Triclosan is the most common chemical in antibacterial products. Genetic mutations can arise in bacteria exposed to triclosan. Triclosan and its close chemical relative triclocarban have been found in 60% of US streams and rivers (Rolf Halden-John Hopkins Bloomberg School of Public Health). Triclosan has been found in human breast milk and blood plasma. It can comprise the hormone system. Scientific American Februaru 200 8 page 96.Triclosan is alcohol soluable and is comprised of phenols, which have antibacterial properties. It is a biocide, with cytoplasm and membrane targets.

Saturday, October 11, 2008

Neutrophil Follow-up

There are three types of white blood cells: Granulocytes, Monocytes, and Lymphocytes. 

Neutrophils are a type of granulocyte that is also called polymorphonuclear leucocyte. They are the most common. They phagocytose and destroy microorganisms -especially bacteria. 

The other types of granulocytes are the basophil - that secrete histamine and mediate inflammatory reactions and eosinophils that destroy parasites.

Monocytes mature into macrophages.
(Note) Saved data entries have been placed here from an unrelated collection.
import Summits.Ventures.PercRepro.LineLadderArith

/-!
# PercRepro — C-025 on `T_p(M(K₄) ⊕ U_{m,m})`: the arithmetic half, I — Pascal steps and the base layer (p9, gen 13)

`proofs/P9-S4-LINELADDER-g13.md` §8: for the block `M(K₄)` (profiles `(0,3)·1 (1,3)·6 (2,3)·19 (3,3)·12 (3,2)·19 (3,1)·6 (3,0)·1`)
and `m ≥ p + q − 3` generic points the two level sets of C-025 at `(p, q)` have the closed forms (`c_a = C(m, a)`)

  `#U = 38·c_{q−3} + 19·c_{q−2} + 6·c_{q−1} + c_q`,
  `#Y = Σ_{q<a<p} c_a + 6·Σ_{q≤a≤p−2} c_a + 19·Σ_{q−1≤a≤p−3} c_a + 38·Σ_{q−2≤a≤p−4} c_a`.

This file is the first half of the proof of `Φ(p,q)·#U ≤ #Y` (`q ≥ 3`, `p ≥ q + 2`, `m ≥ p + q − 3`; the theorem
`k4_ineq` is in `K4LadderArith`), by the method of `LineLadderArith`:

* Pascal's rule for `m → m + 1` (`uK_succ`, `yK_succ`): the counts at `(p, q, m+1)` are the counts at `(p, q, m)`
  plus those at `(p−1, q−1, m)`;
* the base layer `m = K = p + q − 3` (`k4_base`): the Pascal CUBE `C(K+3, u) = c_u + 3c_{u−1} + 3c_{u−2} + c_{u−3}`
  writes `Φ(p,q)` as a ratio of partial row sums, the symmetry `c_a = c_{K−a}` identifies them, and the
  cross-multiplied inequality is `c_{q}² · G(s, r) / ((r+1)(r+2)(r+3))²` plus a product of nonnegative differences,
  `G` an explicit polynomial with 27 positive monomials (`field_simp; ring`, then `nlinarith`).

No matroid is mentioned: the bridge to `M(K₄)` (the matroid itself is not in the tree) is future work; nothing
here is about the windows of S4.
-/

namespace PercRepro.LineLadder

open Finset

/-! The counts are written out (no definitions): `#U(q, m) = 38·C(m, q−3) + 19·C(m, q−2) + 6·C(m, q−1) + C(m, q)`,
`#Y(p, q, m) = Σ_{a ∈ [q+1, p)} C(m,a) + 6·Σ_{a ∈ [q, p−1)} C(m,a) + 19·Σ_{a ∈ [q−1, p−2)} C(m,a) + 38·Σ_{a ∈ [q−2, p−3)} C(m,a)`. -/

/-- Pascal for `#U` at level `q + 4` on `m + 1` points. -/
lemma uK_succ (r m : ℕ) :
    (38 * (m + 1).choose (r + 4 - 3) + 19 * (m + 1).choose (r + 4 - 2) + 6 * (m + 1).choose (r + 4 - 1)
        + (m + 1).choose (r + 4) : ℕ)
      = (38 * m.choose (r + 4 - 3) + 19 * m.choose (r + 4 - 2) + 6 * m.choose (r + 4 - 1) + m.choose (r + 4) : ℕ)
        + (38 * m.choose (r + 3 - 3) + 19 * m.choose (r + 3 - 2) + 6 * m.choose (r + 3 - 1) + m.choose (r + 3) : ℕ) := by
  simp only [show r + 4 - 3 = r + 1 by omega, show r + 4 - 2 = r + 2 by omega, show r + 4 - 1 = r + 3 by omega,
    show r + 3 - 3 = r by omega, show r + 3 - 2 = r + 1 by omega, show r + 3 - 1 = r + 2 by omega,
    Nat.choose_succ_succ']
  ring

/-- Pascal for `#U` at level `3` on `m + 1` points: the level-`2` count is `19 + 6m + C(m,2)`. -/
lemma uK_three_succ (m : ℕ) :
    (38 * (m + 1).choose 0 + 19 * (m + 1).choose 1 + 6 * (m + 1).choose 2 + (m + 1).choose 3 : ℕ)
      = (38 * m.choose 0 + 19 * m.choose 1 + 6 * m.choose 2 + m.choose 3 : ℕ)
        + (19 * m.choose 0 + 6 * m.choose 1 + m.choose 2 : ℕ) := by
  simp only [Nat.choose_zero_right, Nat.choose_succ_succ']
  rw [Nat.choose_one_right]
  ring

/-- Pascal for `#Y` (`q ≥ 3`, `p ≥ 4`). -/
lemma yK_succ (r s m : ℕ) :
    (∑ a ∈ Ico (r + 3 + 1) (s + 4), (m + 1).choose a + 6 * ∑ a ∈ Ico (r + 3) (s + 4 - 1), (m + 1).choose a
        + 19 * ∑ a ∈ Ico (r + 3 - 1) (s + 4 - 2), (m + 1).choose a
        + 38 * ∑ a ∈ Ico (r + 3 - 2) (s + 4 - 3), (m + 1).choose a : ℕ)
      = (∑ a ∈ Ico (r + 3 + 1) (s + 4), m.choose a + 6 * ∑ a ∈ Ico (r + 3) (s + 4 - 1), m.choose a
        + 19 * ∑ a ∈ Ico (r + 3 - 1) (s + 4 - 2), m.choose a + 38 * ∑ a ∈ Ico (r + 3 - 2) (s + 4 - 3), m.choose a : ℕ)
        + (∑ a ∈ Ico (r + 2 + 1) (s + 3), m.choose a + 6 * ∑ a ∈ Ico (r + 2) (s + 3 - 1), m.choose a
        + 19 * ∑ a ∈ Ico (r + 2 - 1) (s + 3 - 2), m.choose a + 38 * ∑ a ∈ Ico (r + 2 - 2) (s + 3 - 3), m.choose a : ℕ) := by
  rw [sum_choose_succ' m (r + 3 + 1) (s + 4) (by omega), sum_choose_succ' m (r + 3) (s + 4 - 1) (by omega),
    sum_choose_succ' m (r + 3 - 1) (s + 4 - 2) (by omega), sum_choose_succ' m (r + 3 - 2) (s + 4 - 3) (by omega)]
  simp only [show r + 3 + 1 = r + 4 by omega, show r + 3 + 1 - 1 = r + 3 by omega, show s + 4 - 1 = s + 3 by omega,
    show r + 3 - 1 = r + 2 by omega, show s + 4 - 2 = s + 2 by omega, show r + 3 - 2 = r + 1 by omega,
    show s + 4 - 3 = s + 1 by omega, show r + 2 + 1 = r + 3 by omega, show s + 3 - 1 = s + 2 by omega,
    show r + 2 - 1 = r + 1 by omega, show s + 3 - 2 = s + 1 by omega, show r + 2 - 2 = r by omega,
    show s + 3 - 3 = s by omega, show r + 1 - 1 = r by omega, show s + 2 - 1 = s + 1 by omega,
    show s + 1 - 1 = s by omega]
  ring

/-- The Pascal cube for the numerator of `Φ` at the base layer `K = p + q − 3` (`q = r + 3`, `p = r + s + 5`):
`Σ_{q<u<p} C(K+3, u) = A + 3B + 3C + D`. -/
lemma k4_num_eq (r s : ℕ) :
    ∑ u ∈ Ioo (r + 3) (r + s + 5), (2 * r + s + 5 + 3).choose u
      = ∑ a ∈ Ico (r + 4) (r + s + 5), (2 * r + s + 5).choose a
        + 3 * ∑ a ∈ Ico (r + 3) (r + s + 4), (2 * r + s + 5).choose a
        + 3 * ∑ a ∈ Ico (r + 2) (r + s + 3), (2 * r + s + 5).choose a
        + ∑ a ∈ Ico (r + 1) (r + s + 2), (2 * r + s + 5).choose a := by
  rw [Ioo_eq_Ico', show 2 * r + s + 5 + 3 = (2 * r + s + 5 + 2) + 1 by omega,
    sum_choose_succ' (2 * r + s + 5 + 2) (r + 3 + 1) (r + s + 5) (by omega),
    show 2 * r + s + 5 + 2 = (2 * r + s + 5 + 1) + 1 by omega,
    sum_choose_succ' (2 * r + s + 5 + 1) (r + 3 + 1) (r + s + 5) (by omega),
    sum_choose_succ' (2 * r + s + 5 + 1) (r + 3 + 1 - 1) (r + s + 5 - 1) (by omega),
    show 2 * r + s + 5 + 1 = (2 * r + s + 5) + 1 by omega,
    sum_choose_succ' (2 * r + s + 5) (r + 3 + 1) (r + s + 5) (by omega),
    sum_choose_succ' (2 * r + s + 5) (r + 3 + 1 - 1) (r + s + 5 - 1) (by omega),
    sum_choose_succ' (2 * r + s + 5) (r + 3 + 1 - 1 - 1) (r + s + 5 - 1 - 1) (by omega)]
  simp only [show r + 3 + 1 = r + 4 by omega, show r + 4 - 1 = r + 3 by omega, show r + s + 5 - 1 = r + s + 4 by omega,
    show r + 3 - 1 = r + 2 by omega, show r + s + 4 - 1 = r + s + 3 by omega, show r + 2 - 1 = r + 1 by omega,
    show r + s + 3 - 1 = r + s + 2 by omega]
  ring

/-- The Pascal cube for the denominator of `Φ` at the base layer: `C(K+3, p) = c_{q−3} + 3c_{q−2} + 3c_{q−1} + c_q`. -/
lemma k4_den_eq (r s : ℕ) :
    (2 * r + s + 5 + 3).choose (r + s + 5)
      = (2 * r + s + 5).choose r + 3 * (2 * r + s + 5).choose (r + 1) + 3 * (2 * r + s + 5).choose (r + 2)
        + (2 * r + s + 5).choose (r + 3) := by
  have a1 := Nat.choose_succ_succ' (2 * r + s + 5 + 2) (r + s + 4)
  have a2 := Nat.choose_succ_succ' (2 * r + s + 5 + 1) (r + s + 3)
  have a3 := Nat.choose_succ_succ' (2 * r + s + 5 + 1) (r + s + 4)
  have a4 := Nat.choose_succ_succ' (2 * r + s + 5) (r + s + 2)
  have a5 := Nat.choose_succ_succ' (2 * r + s + 5) (r + s + 3)
  have a6 := Nat.choose_succ_succ' (2 * r + s + 5) (r + s + 4)
  simp only [show 2 * r + s + 5 + 2 + 1 = 2 * r + s + 5 + 3 by omega, show 2 * r + s + 5 + 1 + 1 = 2 * r + s + 5 + 2 by omega,
    show r + s + 4 + 1 = r + s + 5 by omega, show r + s + 3 + 1 = r + s + 4 by omega,
    show r + s + 2 + 1 = r + s + 3 by omega] at a1 a2 a3 a4 a5 a6
  have e1 : (2 * r + s + 5).choose (r + s + 2) = (2 * r + s + 5).choose (r + 3) := by
    rw [← Nat.choose_symm (show r + 3 ≤ 2 * r + s + 5 by omega), show 2 * r + s + 5 - (r + 3) = r + s + 2 by omega]
  have e2 : (2 * r + s + 5).choose (r + s + 3) = (2 * r + s + 5).choose (r + 2) := by
    rw [← Nat.choose_symm (show r + 2 ≤ 2 * r + s + 5 by omega), show 2 * r + s + 5 - (r + 2) = r + s + 3 by omega]
  have e3 : (2 * r + s + 5).choose (r + s + 4) = (2 * r + s + 5).choose (r + 1) := by
    rw [← Nat.choose_symm (show r + 1 ≤ 2 * r + s + 5 by omega), show 2 * r + s + 5 - (r + 1) = r + s + 4 by omega]
  have e4 : (2 * r + s + 5).choose (r + s + 5) = (2 * r + s + 5).choose r := by
    rw [← Nat.choose_symm (show r ≤ 2 * r + s + 5 by omega), show 2 * r + s + 5 - r = r + s + 5 by omega]
  omega

/-- `C(n, k+1)·(k+1) = C(n, k)·(n − k)` in the form used below. -/
lemma choose_ratio (n k : ℕ) : n.choose (k + 1) * (k + 1) = n.choose k * (n - k) :=
  Nat.choose_succ_right_eq n k

set_option maxHeartbeats 1600000 in
/-- **THE K₄ BASE LAYER** (`q = r + 3`, `p = r + s + 5`, `m = K = p + q − 3 = 2r + s + 5`): `Φ(p,q)·#U ≤ #Y`. -/
lemma k4_base (r s : ℕ) :
    phiK (r + s + 5) (r + 3) *
        ((38 * (2 * r + s + 5).choose (r + 3 - 3) + 19 * (2 * r + s + 5).choose (r + 3 - 2)
          + 6 * (2 * r + s + 5).choose (r + 3 - 1) + (2 * r + s + 5).choose (r + 3) : ℕ) : ℚ)
      ≤ ((∑ a ∈ Ico (r + 3 + 1) (r + s + 5), (2 * r + s + 5).choose a
          + 6 * ∑ a ∈ Ico (r + 3) (r + s + 5 - 1), (2 * r + s + 5).choose a
          + 19 * ∑ a ∈ Ico (r + 3 - 1) (r + s + 5 - 2), (2 * r + s + 5).choose a
          + 38 * ∑ a ∈ Ico (r + 3 - 2) (r + s + 5 - 3), (2 * r + s + 5).choose a : ℕ) : ℚ) := by
  set K := 2 * r + s + 5 with hK
  set A := ∑ a ∈ Ico (r + 4) (r + s + 5), K.choose a with hA
  set B := ∑ a ∈ Ico (r + 3) (r + s + 4), K.choose a with hB
  set Cc := ∑ a ∈ Ico (r + 2) (r + s + 3), K.choose a with hCc
  set D := ∑ a ∈ Ico (r + 1) (r + s + 2), K.choose a with hD
  set c3 := K.choose r with hc3
  set c2 := K.choose (r + 1) with hc2
  set c1 := K.choose (r + 2) with hc1
  set c0 := K.choose (r + 3) with hc0
  have hnum : ∑ u ∈ Ioo (r + 3) (r + s + 5), (K + 3).choose u = A + 3 * B + 3 * Cc + D := k4_num_eq r s
  have hden : (K + 3).choose (r + s + 5) = c3 + 3 * c2 + 3 * c1 + c0 := k4_den_eq r s
  have hphi : phiK (r + s + 5) (r + 3) = ((A + 3 * B + 3 * Cc + D : ℕ) : ℚ) / ((c3 + 3 * c2 + 3 * c1 + c0 : ℕ) : ℚ) := by
    unfold phiK
    rw [show r + s + 5 + (r + 3) = K + 3 by omega, ← hden, ← hnum, Nat.cast_sum]
  have hU : (38 * K.choose (r + 3 - 3) + 19 * K.choose (r + 3 - 2) + 6 * K.choose (r + 3 - 1) + K.choose (r + 3) : ℕ)
      = 38 * c3 + 19 * c2 + 6 * c1 + c0 := by
    simp only [show r + 3 - 3 = r by omega, show r + 3 - 2 = r + 1 by omega, show r + 3 - 1 = r + 2 by omega]
    rfl
  have hY : (∑ a ∈ Ico (r + 3 + 1) (r + s + 5), K.choose a + 6 * ∑ a ∈ Ico (r + 3) (r + s + 5 - 1), K.choose a
        + 19 * ∑ a ∈ Ico (r + 3 - 1) (r + s + 5 - 2), K.choose a
        + 38 * ∑ a ∈ Ico (r + 3 - 2) (r + s + 5 - 3), K.choose a : ℕ) = A + 6 * B + 19 * Cc + 38 * D := by
    simp only [show r + 3 + 1 = r + 4 by omega, show r + s + 5 - 1 = r + s + 4 by omega,
      show r + 3 - 1 = r + 2 by omega, show r + s + 5 - 2 = r + s + 3 by omega, show r + 3 - 2 = r + 1 by omega,
      show r + s + 5 - 3 = r + s + 2 by omega]
    rfl
  have hAD : A = D := by
    rw [hA, hD, sum_choose_reflect K (r + 4) (r + s + 5) (by omega)]
    rw [show K + 1 - (r + s + 5) = r + 1 by omega, show K + 1 - (r + 4) = r + s + 2 by omega]
  have hBC : B = Cc := by
    rw [hB, hCc, sum_choose_reflect K (r + 3) (r + s + 4) (by omega)]
    rw [show K + 1 - (r + s + 4) = r + 2 by omega, show K + 1 - (r + 3) = r + s + 3 by omega]
  have hsym : K.choose (r + s + 4) = c2 := by
    rw [hc2, ← Nat.choose_symm (show r + 1 ≤ K by omega), show K - (r + 1) = r + s + 4 by omega]
  have hBA : B + c2 = A + c0 := by
    rw [hB, hA, Finset.sum_eq_sum_Ico_succ_bot (show r + 3 < r + s + 4 by omega),
      Finset.sum_Ico_succ_top (show r + 4 ≤ r + s + 4 by omega), hsym, hc0]
    ring
  have h32 : c3 ≤ c2 := Nat.choose_le_succ_of_lt_half_left (by omega)
  have h21 : c2 ≤ c1 := Nat.choose_le_succ_of_lt_half_left (by omega)
  have h10 : c1 ≤ c0 := by
    rcases Nat.eq_zero_or_pos s with hs | hs
    · subst hs
      have : K.choose (r + 3) = K.choose (r + 2) := by
        rw [hK, ← Nat.choose_symm (show r + 2 ≤ 2 * r + 0 + 5 by omega), show 2 * r + 0 + 5 - (r + 2) = r + 3 by omega]
      rw [hc1, hc0, this]
    · exact Nat.choose_le_succ_of_lt_half_left (by omega)
  have hA2 : c2 ≤ A := by
    rw [hA, Finset.sum_Ico_succ_top (show r + 4 ≤ r + s + 4 by omega), hsym]
    exact Nat.le_add_left _ _
  have hc3pos : 0 < c3 := Nat.choose_pos (by omega)
  -- the ratio identities
  have r2 : c2 * (r + 1) = c3 * (r + s + 5) := by
    have := choose_ratio K r; rwa [show K - r = r + s + 5 by omega] at this
  have r1 : c1 * (r + 2) = c2 * (r + s + 4) := by
    have := choose_ratio K (r + 1); rwa [show K - (r + 1) = r + s + 4 by omega] at this
  have r0 : c0 * (r + 3) = c1 * (r + s + 3) := by
    have := choose_ratio K (r + 2); rwa [show K - (r + 2) = r + s + 3 by omega] at this
  -- to ℚ
  rw [hphi, hU, hY]
  have hpos : (0 : ℚ) < ((c3 + 3 * c2 + 3 * c1 + c0 : ℕ) : ℚ) := by exact_mod_cast (by omega : 0 < c3 + 3 * c2 + 3 * c1 + c0)
  rw [div_mul_eq_mul_div, div_le_iff₀ hpos]
  have qAD : (A : ℚ) = D := by exact_mod_cast hAD
  have qBC : (B : ℚ) = Cc := by exact_mod_cast hBC
  have qBA : (B : ℚ) + c2 = A + c0 := by exact_mod_cast hBA
  have q32 : (c3 : ℚ) ≤ c2 := by exact_mod_cast h32
  have q21 : (c2 : ℚ) ≤ c1 := by exact_mod_cast h21
  have q10 : (c1 : ℚ) ≤ c0 := by exact_mod_cast h10
  have qA2 : (c2 : ℚ) ≤ A := by exact_mod_cast hA2
  have qr2 : (c2 : ℚ) = c3 * (r + s + 5) / (r + 1) := by
    rw [eq_div_iff (by positivity)]; exact_mod_cast r2
  have qr1 : (c1 : ℚ) = c2 * (r + s + 4) / (r + 2) := by
    rw [eq_div_iff (by positivity)]; exact_mod_cast r1
  have qr0 : (c0 : ℚ) = c1 * (r + s + 3) / (r + 3) := by
    rw [eq_div_iff (by positivity)]; exact_mod_cast r0
  have qc3 : (0 : ℚ) < c3 := by exact_mod_cast hc3pos
  -- the difference: A·coef + (c0 − c2)·(…) ≥ c2·coef + (c0 − c2)·(…) =: H ≥ 0
  have hcoef : (0 : ℚ) ≤ -240 * c3 + 40 * c2 + 144 * c1 + 56 * c0 := by linarith
  have hH : (0 : ℚ) ≤ c2 * (-240 * c3 + 40 * c2 + 144 * c1 + 56 * c0)
      + (c0 - c2) * (19 * c0 + 39 * c1 - 39 * c2 - 203 * c3) := by
    have key : (c2 : ℚ) * (-240 * c3 + 40 * c2 + 144 * c1 + 56 * c0)
        + (c0 - c2) * (19 * c0 + 39 * c1 - 39 * c2 - 203 * c3)
        = c3 ^ 2 * ((385560 + 600552 * (r : ℚ) + 369768 * (r : ℚ)^2 + 112376 * (r : ℚ)^3 + 16832 * (r : ℚ)^4 + 992 * (r : ℚ)^5 + 369492 * (s : ℚ) + 471644 * (s : ℚ) * (r : ℚ) + 228252 * (s : ℚ) * (r : ℚ)^2 + 50900 * (s : ℚ) * (r : ℚ)^3 + 4896 * (s : ℚ) * (r : ℚ)^4 + 128 * (s : ℚ) * (r : ℚ)^5 + 167326 * (s : ℚ)^2 + 169906 * (s : ℚ)^2 * (r : ℚ) + 61536 * (s : ℚ)^2 * (r : ℚ)^2 + 9172 * (s : ℚ)^2 * (r : ℚ)^3 + 448 * (s : ℚ)^2 * (r : ℚ)^4 + 44655 * (s : ℚ)^3 + 34495 * (s : ℚ)^3 * (r : ℚ) + 8554 * (s : ℚ)^3 * (r : ℚ)^2 + 664 * (s : ℚ)^3 * (r : ℚ)^3 + 6967 * (s : ℚ)^4 + 3674 * (s : ℚ)^4 * (r : ℚ) + 478 * (s : ℚ)^4 * (r : ℚ)^2 + 573 * (s : ℚ)^5 + 153 * (s : ℚ)^5 * (r : ℚ) + 19 * (s : ℚ)^6)) / (((r : ℚ) + 1) * ((r : ℚ) + 2) * ((r : ℚ) + 3)) ^ 2 := by
      rw [qr0, qr1, qr2]
      field_simp
      ring
    rw [key]
    positivity
  push_cast
  nlinarith [hH, mul_nonneg (sub_nonneg.2 qA2) hcoef]

end PercRepro.LineLadder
Macrophages and Neutrophils make up the main phagocytes in the body.

Sunday, October 5, 2008

Neutrophil Soldiers or Trojan Horses?

Science 
15 August 2008
p917

We know that biting insects transmits viral, bacterial, and parasitic infections. We do not know the initial events that occur as pathogens are introduced by these vectors into the wounds. It is under investigation that early events in vector mediated injury influence the outcome of sandfly-transmitted parasite Leishmania major
Neutrophils are the first wave of inflammatory cells that migrate into these sites. They have phagocytic actions are regarded as foot solders armed with oxygen radicals, lytic enzymes, and cationic proteins. Unfortunetly, they are short lived. Their corpes are phagocytosed by macrophages. L. major internalizes by entering neurophils and become phagocytosed. 

This was possible with transgenic mice with fluorescent neutrophils and deep tissue immaging. 

Was the phagocytic events independent of sand fly bite and L. major internalization? Yes, because they discovered that by injecting beads, a similar accumulation event of neutrophils occured. 

Does any interfere with neutrophils accumulate?  Tissue damage was proposed as an alternative that overrid the effect of sandfly bite. But sustained recruitment was observed compared with less from just a needle stick. 

Most cells that contained L. major were neutrophils after 18 hours. (So there was a time dependance)
and soon after most cells that had L. major were macrophages in 6 to seven days. 

What was unexpected was that instead of engulfing dying infected neutrophils, macrophages acquired the parasites that had been released from neutrophils undergoing apoptosis. 
BUT, macrophages were not predominant, others were: interleukin-1. Since there was an absence of neutrophils, it hindered the ability to infect macrophages. 

An alternative mechanism is that parasites are better adapted to survive in macrophages. (?)

Dendritic cells and Langerhans cells are important to transport the parasite to lymph nodes. 

Most parasites die in the neutrophil by oxidative burst. 

The Trojan Horse theory is also applicable to Ehrlichia and Francisella tularensis.

Beena John and Christopher A. Hunter
University of Pennsylvania Vet Med

What I Learned
Infections can have a model of entry
The Trojan Horse Theory - Immune cells can care infection
Because something happens (neutrophil recruitment) it might not lead to the next step (macrophage recruitment). Paradoxically, it leads to other recruitment but a less infection. 
Just because something should do something (phagocytose) it might not.

What are the Questions I Learned
Every Step needs another explaination. Neutrophils accumlate at wound site, infection or not. 
What interfers with accumlation? Possible tissue damage.
What are the things that can hinder the steps?